Needle passed into airway through median cricothyroid ligament
Connected to source of O2 via tracheal tube connector
Oxygenate but poorly ventilated -> progressive hypercarbia
Limitted to <45mins
Need to obtain definitive airway
How can you assess respiratory function?
Non-invasive:
- Peak expiratory flow rate (PEFR): bedside measure of airway resistance and resp muscle function
- Pulse oximetry: arterial oxygen saturation (SaO2) and HR
- Capnography: end-tidal CO2
- Pulmonary function tests:
- Spirometry - lung volumes e.g. Functional expiratory volume in 1 second (FEV1), functional vital capacity (FVC), FEV1/FVC (normally >80%), Total lung capacity (TLC), Residual volume (RV)
Invasive:
Which investigations can be used to assess cardiovascular function?
Non-invasive:
- Pulse: clinical assessment of rate, rhythm e.g. radial artery, volume, character e.g. carotid artery
- Non invasive BP: sphygmomanometer
- Electrocardiograph (ECG) - rate, rhythm, intervals, axis, waveform
- Transthoracic echocardiography (TTE): systolic function, cardiac filling, valve function, morphology, blood flow
- Radiology: plain chest radiograph (cardiothoracic ratio), CT, MRI
- Clinical: GCS (cerebral perfusion), CRT, urine output
Invasive:
- Intra-arterial BP: e.g. radial arterial line - continuous arterial waveform and beat to beat variations
- Central venous catheter: e.g. internal jugular vein -> Central Venous Pressure
- Pulmonary artery flotation catheter: direct and derived left heart function e.g. cardial output + systemic and pulmonary vascular resistance e.g. pulmonary artery capillary wedge pressure, oxygen delivery, SaO2 and demant
- Transoesophageal echocaridiography (TOE): more detailed picture than transthoracic echo
- Cardiac catheterisation and coronary angiography: gold standard diagnostic procedure re structure and function of heart
- Invasive assessment of cardiac index and peripheral organ perfusion:
- ABG - acidosis and base excess assoc with anaerobic metabolism
- Biochem e.g. serum lactate
Define the blood pressure
BP = CO x SVT
Blood pressure = cardiac output x systemic vascular resistance
CO = HR x SV
Cardiac output = heart rate x stroke volume = 5-6L/min
How can blood pressure be monitored?
Non-invasively e.g. sphygmomanometer
Invasively - direct cannulation of a peripheral artery e.g. invasive arterial blood pressure -> continuous waveform trace after attachement to electronic pressure transducer
How does invasive monitoring compare to non-invasive monitoring?

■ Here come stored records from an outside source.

import Summits.HubbardSuperconductivity.HubbardSuperconductivity.Theorems.BirGroundStateAverageLRO.Negative.PairingCost
import Literature.MathematicalPhysics.QuantumLattice.HubbardPairDensityCouplingCeilingUniform

/-!
# Crux `BirGroundStateAverageLRO` (item `stmt-HubbardSuperconductivity-2079`): the window ceiling with an ABSOLUTE constant

The crux (`Theses.BalabanIR.BirGroundStateAverageLRO`, route BalabanIR, target / rank 0) asks, on a
window of couplings `0 < U₁ < U < U₂`, eventually in even `L`, the ground-state-AVERAGE `d`-wave pair
LRO `c·L⁴·Re tr P ≤ Re tr (P Δ_d† Δ_d)` for the projection `P` onto the ground eigenspace of
`hubbardTorus 2 L 1 U` in the sector `(2⌊(1-δ)L²/2⌋, S^z = 0)`, at a doping `δ ∈ (0, 1/2)`.

`Negative/PairingCostLog.lean` charged the pairing at the Bardeen–Cooper–Schrieffer rate using the
crux's own doping `δ > 0` and EVEN `L` (Fermi level off the van Hove level), with the constant
`16384/δ`. The filling-uniform rate of `Literature/…/FreeFermiGasPairingCostUniform.lean` (van-Hove-safe
level counting: `TorusShellCountLog`, `TorusInverseGapSumLog`) removes every such hypothesis at the
price of one logarithm (negative side only; nothing asserts a Theses decl; every mutated statement is
spelled out):

* `avgBound_coupling_floor_uniform` — POINTWISE: the crux's inequality at ONE datum `(δ, U, c, L)`
  with `δ ≥ -1` (ANY filling of the crux's shape), `U ≥ 0`, `c > 0`, ANY side `L ≥ ⌈3200/√c⌉ + 3`
  (no parity) forces `c/(10⁵·log²(4 + 32/√c)) ≤ U`;
* `birGroundStateAverageLRO_window_floor_uniform` / `…_witness_floor_uniform` — every witness
  `(δ, U₁, U₂, c)` of the crux, indeed of its weakening with `δ ≥ -1` and `0 ≤ U₁`, satisfies
  `c/(10⁵·log²(4 + 32/√c)) ≤ U₁`;
* `birGroundStateAverageLRO_witness_ceiling_uniform` — CLOSED FORM with an absolute constant:
  **`c ≤ 10⁵·U₁·log²(4 + 32/√U₁)`** (was `(16384/δ)·U₁·log(4 + 32/√U₁)`);
  `not_avgBound_window_of_uniform_ceiling_lt` — the same read as a regime map.

Regime map for the planners / the standing disprover: an engine for the crux must output
`c(U₁) ≤ 10⁵ U₁ log²(4 + 32/√U₁)` WHATEVER the doping (including `δ → 0`, where the doped ceiling
degenerates); the expected truth is `e^{-O(1/U)}`-small (`PerturbativeInvisibilityOfPairing`). This closes
the a-priori side of the crux in its final elementary form: first-order kinetic budget `U·L²` against the
pairing cost at the level-uniform BCS–van Hove rate; any further sharpening needs a second-order kinetic
budget (correlation-energy bounds), not a better pairing inequality or level count.

Sources: Bardeen–Cooper–Schrieffer, Phys. Rev. 108 (1957) 1175, §II–III; L. Van Hove, Phys. Rev. 89
(1953) 1189; C. N. Yang, Rev. Mod. Phys. 34 (1962) 694, §3; Tasaki (2020) §2.2 (variational
principle). Folklore finite-dimensional statements; no named facts, no definitions.
-/

noncomputable section

namespace Summit.HubbardSuperconductivity.HubbardSuperconductivity.Theorems.BirGroundStateAverageLRO.Negative

open Matrix Finset Filter
open Literature.Probability.LatticeModels Literature.MathematicalPhysics.QuantumLattice
open Summit.HubbardSuperconductivity.HubbardSuperconductivity.Theorems
open scoped ComplexOrder

/-- **Pointwise coupling floor, every filling and parity.** If the crux's ground-state-average bound
`c·L⁴·Re tr P ≤ Re tr (P Δ_d†Δ_d)` holds at ONE datum `(δ, U, c, L)` with `δ ≥ -1`, `U ≥ 0`, `c > 0`
and `L ≥ ⌈3200/√c⌉ + 3`, then `c/(10⁵·log²(4 + 32/√c)) ≤ U`: a sector ground state carrying the bound
(`exists_groundState_le_of_trace_bound`) obeys the filling-uniform coupling floor
`hubbardTorus_groundState_pairLRO_coupling_floor_uniform`. [folklore] -/
theorem avgBound_coupling_floor_uniform (L : ℕ) [NeZero L] {δ U c : ℝ} (hδ : -1 ≤ δ)
    (hU : 0 ≤ U) (hc : 0 < c) (hL : ⌈3200 / Real.sqrt c⌉₊ + 3 ≤ L)
    (h : let N : ℕ := 2 * ⌊(1 - δ) * (L : ℝ) ^ 2 / 2⌋₊
      let H := hubbardTorus 2 L 1 U
      let S := szSector (Λ := FermionTorus 2 L) N 0
      let E₀ := S ⊓ Module.End.eigenspace (Matrix.toLin' H) ((H.minEnergyOn S : ℝ) : ℂ)
      let P := projMatrix (E₀.map (Fock.toEuclidean (ι := Orb (FermionTorus 2 L)) :
        Fock (Orb (FermionTorus 2 L)) →ₗ[ℂ] EuclideanSpace ℂ (Finset (Orb (FermionTorus 2 L)))))
      c * (L : ℝ) ^ 4 * P.trace.re ≤
        (P * ((pairField dWaveFormFactor L)ᴴ * pairField dWaveFormFactor L)).trace.re) :
    c / (100000 * Real.log (4 + 32 / Real.sqrt c) ^ 2) ≤ U := by
  obtain ⟨ψ, hgs, h1, hle⟩ := exists_groundState_le_of_trace_bound L 1 U δ c hδ h
  have hn := NoGo.floor_pairNumber_le δ hδ L
  exact hubbardTorus_groundState_pairLRO_coupling_floor_uniform hc hU hL hn hgs h1 hle

/-- **Window floor for `BirGroundStateAverageLRO`, every filling.** If the crux's average bound with
constant `c > 0` holds eventually in even `L` at every coupling of an interval `(U₁, U₂)`, `0 ≤ U₁ < U₂`
(any `δ ≥ -1`), then `c/(10⁵·log²(4 + 32/√c)) ≤ U₁` (pick a coupling of the window below the rate and a
large even side; the pointwise floor contradicts it). [folklore] -/
theorem birGroundStateAverageLRO_window_floor_uniform {δ U₁ U₂ c : ℝ}
    (hδ : -1 ≤ δ) (hU₁ : 0 ≤ U₁) (hU : U₁ < U₂) (hc : 0 < c)
    (h : ∀ U ∈ Set.Ioo U₁ U₂, ∃ L₀ : ℕ, ∀ (L : ℕ) [NeZero L], L₀ ≤ L → Even L →
      let N : ℕ := 2 * ⌊(1 - δ) * (L : ℝ) ^ 2 / 2⌋₊
      let H := hubbardTorus 2 L 1 U
      let S := szSector (Λ := FermionTorus 2 L) N 0
      let E₀ := S ⊓ Module.End.eigenspace (Matrix.toLin' H) ((H.minEnergyOn S : ℝ) : ℂ)
      let P := projMatrix (E₀.map (Fock.toEuclidean (ι := Orb (FermionTorus 2 L)) :
        Fock (Orb (FermionTorus 2 L)) →ₗ[ℂ] EuclideanSpace ℂ (Finset (Orb (FermionTorus 2 L)))))
      c * (L : ℝ) ^ 4 * P.trace.re ≤
        (P * ((pairField dWaveFormFactor L)ᴴ * pairField dWaveFormFactor L)).trace.re) :
    c / (100000 * Real.log (4 + 32 / Real.sqrt c) ^ 2) ≤ U₁ := by
  by_contra hlt
  push Not at hlt
  set η : ℝ := c / (100000 * Real.log (4 + 32 / Real.sqrt c) ^ 2) with hη
  set U := min ((U₁ + η) / 2) ((U₁ + U₂) / 2) with hUdef
  have hUmem : U ∈ Set.Ioo U₁ U₂ := by
    constructor
    · simp only [hUdef, lt_min_iff]; constructor <;> linarith
    · exact (min_le_right _ _).trans_lt (by linarith)
  have hUη : U < η := (min_le_left _ _).trans_lt (by linarith)
  have hU0 : 0 ≤ U := le_trans hU₁ hUmem.1.le
  obtain ⟨L₀, hL₀⟩ := h U hUmem
  set m := max L₀ (⌈3200 / Real.sqrt c⌉₊ + 3) + 1 with hm
  haveI : NeZero (2 * m) := ⟨by omega⟩
  have hbound := hL₀ (2 * m) (by omega) (even_two_mul m)
  have hfl := avgBound_coupling_floor_uniform (2 * m) hδ hU0 hc (by omega) hbound
  rw [← hη] at hfl
  linarith

/-- **Corollary for the crux itself, every filling.** Any witness `(δ, U₁, U₂, c)` of
`BirGroundStateAverageLRO` (with its `δ ∈ (0,1/2)`, `0 < U₁`) has `c/(10⁵·log²(4 + 32/√c)) ≤ U₁`.
[folklore] -/
theorem birGroundStateAverageLRO_witness_floor_uniform {δ U₁ U₂ c : ℝ}
    (hδ : δ ∈ Set.Ioo (0:ℝ) (1/2)) (hU₁ : 0 < U₁) (hU : U₁ < U₂) (hc : 0 < c)
    (h : ∀ U ∈ Set.Ioo U₁ U₂, ∃ L₀ : ℕ, ∀ (L : ℕ) [NeZero L], L₀ ≤ L → Even L →
      let N : ℕ := 2 * ⌊(1 - δ) * (L : ℝ) ^ 2 / 2⌋₊
      let H := hubbardTorus 2 L 1 U
      let S := szSector (Λ := FermionTorus 2 L) N 0
      let E₀ := S ⊓ Module.End.eigenspace (Matrix.toLin' H) ((H.minEnergyOn S : ℝ) : ℂ)
      let P := projMatrix (E₀.map (Fock.toEuclidean (ι := Orb (FermionTorus 2 L)) :
        Fock (Orb (FermionTorus 2 L)) →ₗ[ℂ] EuclideanSpace ℂ (Finset (Orb (FermionTorus 2 L)))))
      c * (L : ℝ) ^ 4 * P.trace.re ≤
        (P * ((pairField dWaveFormFactor L)ᴴ * pairField dWaveFormFactor L)).trace.re) :
    c / (100000 * Real.log (4 + 32 / Real.sqrt c) ^ 2) ≤ U₁ :=
  birGroundStateAverageLRO_window_floor_uniform (by linarith [hδ.1]) hU₁.le hU hc h

/-- **Closed form of the witness ceiling with an absolute constant.** Every witness `(δ, U₁, U₂, c)` of
`BirGroundStateAverageLRO` has `c ≤ 10⁵ · U₁ · log²(4 + 32/√U₁)`: the admissible LRO constant is
`O(U₁ log²(1/U₁))` in the lower edge of its window, with NO dependence on the doping (inversion of
`birGroundStateAverageLRO_witness_floor_uniform` by `le_mul_log_sq_of_le_mul_log_sq_sqrt_self'`). Compare
`birGroundStateAverageLRO_witness_ceiling_log`: `(16384/δ)·U₁·log(4 + 32/√U₁)`. [folklore] -/
theorem birGroundStateAverageLRO_witness_ceiling_uniform {δ U₁ U₂ c : ℝ}
    (hδ : δ ∈ Set.Ioo (0:ℝ) (1/2)) (hU₁ : 0 < U₁) (hU : U₁ < U₂) (hc : 0 < c)
    (h : ∀ U ∈ Set.Ioo U₁ U₂, ∃ L₀ : ℕ, ∀ (L : ℕ) [NeZero L], L₀ ≤ L → Even L →
      let N : ℕ := 2 * ⌊(1 - δ) * (L : ℝ) ^ 2 / 2⌋₊
      let H := hubbardTorus 2 L 1 U
      let S := szSector (Λ := FermionTorus 2 L) N 0
      let E₀ := S ⊓ Module.End.eigenspace (Matrix.toLin' H) ((H.minEnergyOn S : ℝ) : ℂ)
      let P := projMatrix (E₀.map (Fock.toEuclidean (ι := Orb (FermionTorus 2 L)) :
        Fock (Orb (FermionTorus 2 L)) →ₗ[ℂ] EuclideanSpace ℂ (Finset (Orb (FermionTorus 2 L)))))
      c * (L : ℝ) ^ 4 * P.trace.re ≤
        (P * ((pairField dWaveFormFactor L)ᴴ * pairField dWaveFormFactor L)).trace.re) :
    c ≤ 100000 * U₁ * Real.log (4 + 32 / Real.sqrt U₁) ^ 2 := by
  have hfl := birGroundStateAverageLRO_witness_floor_uniform hδ hU₁ hU hc h
  have hlog : 0 < Real.log (4 + 32 / Real.sqrt c) ^ 2 := by
    have := one_le_log_four_add_div_sqrt c
    positivity
  have himp : c ≤ 100000 * U₁ * Real.log (4 + 32 / Real.sqrt c) ^ 2 := by
    rw [div_le_iff₀ (by positivity)] at hfl
    linarith
  exact le_mul_log_sq_of_le_mul_log_sq_sqrt_self' hc (by norm_num) hU₁ himp

/-- **The uniform ceiling read as a regime map.** If `10⁵·U₁·log²(4 + 32/√U₁) < c` (with
`δ ∈ (0,1/2)`, `0 < U₁ < U₂`, `0 < c`) then `(δ, U₁, U₂, c)` is NOT a witness of the crux — at any
doping: on a window with lower edge `U₁` the crux can hold only with an LRO constant below the
doping-free closed-form ceiling. [folklore] -/
theorem not_avgBound_window_of_uniform_ceiling_lt {δ U₁ U₂ c : ℝ}
    (hδ : δ ∈ Set.Ioo (0:ℝ) (1/2)) (hU₁ : 0 < U₁) (hU : U₁ < U₂) (hc : 0 < c)
    (hlt : 100000 * U₁ * Real.log (4 + 32 / Real.sqrt U₁) ^ 2 < c) :
    ¬ (∀ U ∈ Set.Ioo U₁ U₂, ∃ L₀ : ℕ, ∀ (L : ℕ) [NeZero L], L₀ ≤ L → Even L →
      let N : ℕ := 2 * ⌊(1 - δ) * (L : ℝ) ^ 2 / 2⌋₊
      let H := hubbardTorus 2 L 1 U
      let S := szSector (Λ := FermionTorus 2 L) N 0
      let E₀ := S ⊓ Module.End.eigenspace (Matrix.toLin' H) ((H.minEnergyOn S : ℝ) : ℂ)
      let P := projMatrix (E₀.map (Fock.toEuclidean (ι := Orb (FermionTorus 2 L)) :
        Fock (Orb (FermionTorus 2 L)) →ₗ[ℂ] EuclideanSpace ℂ (Finset (Orb (FermionTorus 2 L)))))
      c * (L : ℝ) ^ 4 * P.trace.re ≤
        (P * ((pairField dWaveFormFactor L)ᴴ * pairField dWaveFormFactor L)).trace.re) := by
  intro h
  have := birGroundStateAverageLRO_witness_ceiling_uniform hδ hU₁ hU hc h
  linarith

end Summit.HubbardSuperconductivity.HubbardSuperconductivity.Theorems.BirGroundStateAverageLRO.Negative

Invasive blood pressure monitoring e..g radial lines measure SBP/DBP 5/8mmHg higher/lower than non-invasive BP measurement techniques
Advantages:
- Continuous - does not need repeated nurse measurements
- Accurate - even when profoundly hypotensive
- Other - indications re myocardial contractility can be determined from arterial swind of trace
Disadvantages:
- Complications - invasive procedure in artery under high pressure
- Skilled: requires technical skill & fell ASNTT
- Expensive
Draw the BP waveform
The dicrotic notch is a momentary rise in the arterial pressure
trace following closure of the aortic valve.